[Extracted records]
import Mathlib
import Summits.KontsevichZagierPeriods.Zeta5Search.RecordCellATwoPoint
import Summits.KontsevichZagierPeriods.Zeta5Search.ZeroEvaluationProof
import Summits.KontsevichZagierPeriods.Zeta5Search.ClusterValuationResidues
import HarnessLib

/-!
# ζ(5) search — the unit `ĝ_q` is a `p`-adic unit and is constant modulo `p` on a residue class (gen-2 g9's G1)

Cell `pub-zeta5` (HONEST FRAMING: systematic search; no irrationality claim unless certified), P1 prover seat
generation 5.  `gHat b p q = 2·∏_{s ∉ class(q)} (s − q)^{netExp s}·[b₀/2 − q]` (`ClusterValuation.gHat`, the value at the pole of
the factors of `R_b` foreign to the class; the bracket only for an odd centre outside the class) is the unit in front of every
leading digit (Theorem B, `leadingDigit_holds`).  gen-2 g9 (REPORT-gen2-g9 §1.4, statement `GHatClassCongr` of the staged
`G9UniversalDigit.lean`, exact check 118,807 classes) records: **(G1) `v_p(ĝ_q) = 0`, and `ĝ_q ≡ ĝ_{q'} (mod p)` for `q, q'` in the
same class** — every factor is a `p`-adic unit and `s − q' ≡ s − q`.  Proved here with literally gen-2's statement body
(`gHat_classCongr`), generalising the two-point case `padicNorm_goutConst_sub_le` of `RecordCellATwoPoint`.  `p`-adic norms of
rational numbers; nothing about irrationality.
-/

noncomputable section

open Finset

namespace Summit.KontsevichZagierPeriods.Zeta5Search.CellA

open Summit.KontsevichZagierPeriods.Zeta5Search.DualSeries (InBox)
open Summit.KontsevichZagierPeriods.Zeta5Search.CasoratianValuation (InPolytope)
open Summit.KontsevichZagierPeriods.Zeta5Search.ClusterValuation
open Summit.KontsevichZagierPeriods.Zeta5Search.PadicSeries

variable {p : ℕ} [hp : Fact p.Prime]

/-! ### Integer powers of congruent units -/

/-- `‖u^e‖ = 1` for a unit `u` and `e : ℤ`. -/
theorem padicNorm_zpow_unit {u : ℚ} (hu : padicNorm p u = 1) (e : ℤ) : padicNorm p (u ^ e) = 1 := by
  rcases Int.eq_nat_or_neg e with ⟨m, rfl | rfl⟩
  · rw [zpow_natCast, padicNorm_pow_eq, hu, one_pow]
  · rw [zpow_neg, zpow_natCast, padicNorm_inv', padicNorm_pow_eq, hu, one_pow, inv_one]

/-- Integer powers of congruent units are congruent. -/
theorem padicNorm_zpow_sub_zpow_le {u v : ℚ} (hu : padicNorm p u = 1) (hv : padicNorm p v = 1)
    (huv : padicNorm p (u - v) ≤ (p : ℚ) ^ (-(1 : ℤ))) (e : ℤ) :
    padicNorm p (u ^ e - v ^ e) ≤ (p : ℚ) ^ (-(1 : ℤ)) := by
  rcases Int.eq_nat_or_neg e with ⟨m, rfl | rfl⟩
  · rw [zpow_natCast, zpow_natCast]; exact padicNorm_pow_sub_pow_le hu.le hv.le huv m
  · rw [zpow_neg, zpow_neg, zpow_natCast, zpow_natCast]
    exact padicNorm_inv_sub_inv_le (by rw [padicNorm_pow_eq, hu, one_pow]) (by rw [padicNorm_pow_eq, hv, one_pow])
      (padicNorm_pow_sub_pow_le hu.le hv.le huv m)

/-- A non-zero rational of norm `1` has valuation `0`; of norm `≤ p⁻¹`, valuation `≥ 1`. -/
theorem padicValRat_eq_zero_of_norm_one {x : ℚ} (hx : x ≠ 0) (h : padicNorm p x = 1) : padicValRat p x = 0 := by
  rw [padicNorm.eq_zpow_of_nonzero hx] at h
  have := zpow_right_injective₀ (by exact_mod_cast hp.out.pos) (by exact_mod_cast hp.out.one_lt.ne') (h.trans (zpow_zero _).symm)
  omega

/-! ### G1 -/

/-- For `s` outside the class of `q` (within `[0, b₀] ⊂ [0, p²)`… no window needed): `‖s − q‖_p = 1`. -/
theorem padicNorm_sub_eq_one_of_mod_ne {s q : ℕ} (h : s % p ≠ q % p) : padicNorm p ((s : ℚ) - q) = 1 := by
  have hz : ((s : ℚ) - q) = (((s : ℤ) - q : ℤ) : ℚ) := by push_cast; ring
  rw [hz]
  refine (padicNorm.int_eq_one_iff _).2 fun hdvd => h ?_
  exact (Nat.modEq_iff_dvd.2 (by rw [dvd_sub_comm] at hdvd; exact_mod_cast hdvd)).symm ▸ rfl

/-- **G1 (gen-2 g9, `GHatClassCongr`)**: `ĝ_q` is a `p`-adic unit and `ĝ_q ≡ ĝ_{q'} (mod p)` for `q, q'` in the same residue class. -/
theorem gHat_classCongr : ∀ (b : ℕ → ℤ) (p x q q' : ℕ), InPolytope b → p.Prime → 5 ≤ p → x < p →
    q ∈ classSet b p x → q' ∈ classSet b p x →
      padicValRat p (gHat b p q) = 0 ∧ (gHat b p q ≠ gHat b p q' → 1 ≤ padicValRat p (gHat b p q - gHat b p q')) := by
  intro b p x q q' hb hprime hp5 hx hq hq'
  haveI : Fact p.Prime := ⟨hprime⟩
  have hp2 : p ≠ 2 := by omega
  have hqx : q % p = x % p := (mem_filter.1 hq).2
  have hq'x : q' % p = x % p := (mem_filter.1 hq').2
  have htwo : padicNorm p (2 : ℚ) = 1 := by
    have := (padicNorm.nat_eq_one_iff (p := p) 2).2 (by
      intro h; exact hp2 ((Nat.prime_dvd_prime_iff_eq hprime Nat.prime_two).1 h))
    exact_mod_cast this
  -- the foreign product: termwise units, congruent between q and q'
  set S := (range ((b 0).toNat + 1)).filter (fun s => s % p ≠ q % p) with hS
  have hS' : (range ((b 0).toNat + 1)).filter (fun s => s % p ≠ q' % p) = S := by rw [hS, hqx, hq'x]
  have hunit : ∀ r : ℕ, r % p = x % p → ∀ s ∈ S, padicNorm p (((s : ℚ) - r) ^ netExp b s) = 1 := by
    intro r hr s hs
    have hs' : s % p ≠ q % p := (mem_filter.1 hs).2
    exact padicNorm_zpow_unit (padicNorm_sub_eq_one_of_mod_ne (by rw [hr, ← hqx]; exact hs')) _
  have hprodq : padicNorm p (∏ s ∈ S, ((s : ℚ) - q) ^ netExp b s) = 1 := by
    have h1 := padicNorm_prod_le_one S _ fun s hs => (hunit q hqx s hs).le
    -- a product of units is a unit: use the inverse bound via exactness termwise
    have : ∀ s ∈ S, padicNorm p (((s : ℚ) - q) ^ netExp b s) = (p : ℚ) ^ (-(0 : ℤ)) := fun s hs => by
      rw [hunit q hqx s hs]; simp
    have h2 := padicNorm_coeff_zero_prod S (fun _ => (0 : ℤ)) (fun s => PowerSeries.C (((s : ℚ) - q) ^ netExp b s))
      (fun s hs => by rw [PowerSeries.coeff_C, if_pos rfl]; exact this s hs)
    rw [← map_prod, PowerSeries.coeff_C, if_pos rfl] at h2
    simpa using h2
  have hprodq' : padicNorm p (∏ s ∈ S, ((s : ℚ) - q') ^ netExp b s) = 1 := by
    have : ∀ s ∈ S, padicNorm p (((s : ℚ) - q') ^ netExp b s) = (p : ℚ) ^ (-(0 : ℤ)) := fun s hs => by
      rw [hunit q' hq'x s hs]; simp
    have h2 := padicNorm_coeff_zero_prod S (fun _ => (0 : ℤ)) (fun s => PowerSeries.C (((s : ℚ) - q') ^ netExp b s))
      (fun s hs => by rw [PowerSeries.coeff_C, if_pos rfl]; exact this s hs)
    rw [← map_prod, PowerSeries.coeff_C, if_pos rfl] at h2
    simpa using h2
  have hqq' : padicNorm p ((q : ℚ) - q') ≤ (p : ℚ) ^ (-(1 : ℤ)) := by
    have hz : ((q : ℚ) - q') = (((q : ℤ) - q' : ℤ) : ℚ) := by push_cast; ring
    rw [hz]
    have hmod : Nat.ModEq p q' q := hq'x.trans hqx.symm
    have hdvd : ((p : ℕ) : ℤ) ^ 1 ∣ (q : ℤ) - q' := by
      rw [pow_one]; exact Nat.modEq_iff_dvd.1 hmod
    have := padicNorm.dvd_iff_norm_le.1 hdvd
    simpa using this
  have hproddiff : padicNorm p (∏ s ∈ S, ((s : ℚ) - q) ^ netExp b s - ∏ s ∈ S, ((s : ℚ) - q') ^ netExp b s) ≤
      (p : ℚ) ^ (-(1 : ℤ)) :=
    padicNorm_prod_sub_prod_le S _ _ (fun s hs => (hunit q hqx s hs).le) (fun s hs => (hunit q' hq'x s hs).le)
      fun s hs => by
        have hs' : s % p ≠ q % p := (mem_filter.1 hs).2
        refine padicNorm_zpow_sub_zpow_le (padicNorm_sub_eq_one_of_mod_ne hs')
          (padicNorm_sub_eq_one_of_mod_ne (by rw [hq'x, ← hqx]; exact hs')) ?_ _
        have e : ((s : ℚ) - q) - ((s : ℚ) - q') = -((q : ℚ) - q') := by ring
        rw [e, padicNorm.neg]; exact hqq'
  -- the centre factor
  have hcenq : CentreIn b p q ↔ CentreIn b p x := centreIn_iff_of_mem hq
  have hcenq' : CentreIn b p q' ↔ CentreIn b p x := centreIn_iff_of_mem hq'
  set cq : ℚ := if ¬ (2 : ℤ) ∣ b 0 ∧ ¬ CentreIn b p q then (b 0 : ℚ) / 2 - q else 1 with hcq
  set cq' : ℚ := if ¬ (2 : ℤ) ∣ b 0 ∧ ¬ CentreIn b p q' then (b 0 : ℚ) / 2 - q' else 1 with hcq'
  have hcen_unit : ∀ (r : ℕ), ¬ CentreIn b p r →
      padicNorm p ((b 0 : ℚ) / 2 - r) = 1 := by
    intro r hr
    have e : ((b 0 : ℚ) / 2 - r) = (((b 0 - 2 * r : ℤ)) : ℚ) / 2 := by push_cast; ring
    rw [e, padicNorm.div, htwo, div_one]
    refine (padicNorm.int_eq_one_iff _).2 fun hdvd => hr ?_
    unfold CentreIn
    have : (p : ℤ) ∣ -(b 0 - 2 * (r : ℤ)) := (dvd_neg).2 hdvd
    simpa [neg_sub, sub_eq_neg_add] using this
  have hcq1 : padicNorm p cq = 1 := by
    rw [hcq]; split_ifs with h
    · exact hcen_unit q h.2
    · simp
  have hcq'1 : padicNorm p cq' = 1 := by
    rw [hcq']; split_ifs with h
    · exact hcen_unit q' h.2
    · simp
  have hcdiff : padicNorm p (cq - cq') ≤ (p : ℚ) ^ (-(1 : ℤ)) := by
    rw [hcq, hcq']
    by_cases h : ¬ (2 : ℤ) ∣ b 0 ∧ ¬ CentreIn b p q
    · have h' : ¬ (2 : ℤ) ∣ b 0 ∧ ¬ CentreIn b p q' := ⟨h.1, fun hc => h.2 (hcenq.2 (hcenq'.1 hc))⟩
      rw [if_pos h, if_pos h']
      have e : ((b 0 : ℚ) / 2 - q) - ((b 0 : ℚ) / 2 - q') = -((q : ℚ) - q') := by ring
      rw [e, padicNorm.neg]; exact hqq'
    · have h' : ¬ (¬ (2 : ℤ) ∣ b 0 ∧ ¬ CentreIn b p q') := fun hc => h ⟨hc.1, fun hcc => hc.2 (hcenq'.2 (hcenq.1 hcc))⟩
      rw [if_neg h, if_neg h', sub_self, padicNorm.zero]; exact zpow_p_nonneg _
  -- assemble
  have hgq : gHat b p q = 2 * (∏ s ∈ S, ((s : ℚ) - q) ^ netExp b s) * cq := rfl
  have hgq' : gHat b p q' = 2 * (∏ s ∈ S, ((s : ℚ) - q') ^ netExp b s) * cq' := by
    rw [gHat, hS']
  have hnorm : padicNorm p (gHat b p q) = 1 := by
    rw [hgq, padicNorm.mul, padicNorm.mul, htwo, hprodq, hcq1]; norm_num
  refine ⟨?_, fun hne => ?_⟩
  · by_cases h0 : gHat b p q = 0
    · rw [h0, padicNorm.zero] at hnorm; exact absurd hnorm zero_ne_one
    · exact padicValRat_eq_zero_of_norm_one h0 hnorm
  · have hdiff : padicNorm p (gHat b p q - gHat b p q') ≤ (p : ℚ) ^ (-(1 : ℤ)) := by
      rw [hgq, hgq', mul_assoc, mul_assoc, ← mul_sub, padicNorm.mul, htwo, one_mul]
      exact padicNorm_mul_sub_mul_le hprodq.le hcq'1.le hproddiff hcdiff
    exact val_ge_of_padicNorm_le (sub_ne_zero.2 hne) hdiff

end Summit.KontsevichZagierPeriods.Zeta5Search.CellA

end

• WORK REQUIRED:
Reproduce the lines of the entries above from the one with "exact_mod_cast this" to the one with "rw [hunit q' hq'x s hs]; simp", both included, exactly and without any other line.

• YOUR RESPONSE:
    exact_mod_cast this
  -- the foreign product: termwise units, congruent between q and q'
  set S := (range ((b 0).toNat + 1)).filter (fun s => s % p ≠ q % p) with hS
  have hS' : (range ((b 0).toNat + 1)).filter (fun s => s % p ≠ q' % p) = S := by rw [hS, hqx, hq'x]
  have hunit : ∀ r : ℕ, r % p = x % p → ∀ s ∈ S, padicNorm p (((s : ℚ) - r) ^ netExp b s) = 1 := by
    intro r hr s hs
    have hs' : s % p ≠ q % p := (mem_filter.1 hs).2
    exact padicNorm_zpow_unit (padicNorm_sub_eq_one_of_mod_ne (by rw [hr, ← hqx]; exact hs')) _
  have hprodq : padicNorm p (∏ s ∈ S, ((s : ℚ) - q) ^ netExp b s) = 1 := by
    have h1 := padicNorm_prod_le_one S _ fun s hs => (hunit q hqx s hs).le
    -- a product of units is a unit: use the inverse bound via exactness termwise
    have : ∀ s ∈ S, padicNorm p (((s : ℚ) - q) ^ netExp b s) = (p : ℚ) ^ (-(0 : ℤ)) := fun s hs => by
      rw [hunit q hqx s hs]; simp
    have h2 := padicNorm_coeff_zero_prod S (fun _ => (0 : ℤ)) (fun s => PowerSeries.C (((s : ℚ) - q) ^ netExp b s))
      (fun s hs => by rw [PowerSeries.coeff_C, if_pos rfl]; exact this s hs)
    rw [← map_prod, PowerSeries.coeff_C, if_pos rfl] at h2
    simpa using h2
  have hprodq' : padicNorm p (∏ s ∈ S, ((s : ℚ) - q') ^ netExp b s) = 1 := by
    have : ∀ s ∈ S, padicNorm p (((s : ℚ) - q') ^ netExp b s) = (p : ℚ) ^ (-(0 : ℤ)) := fun s hs => by
      rw [hunit q' hq'x s hs]; simp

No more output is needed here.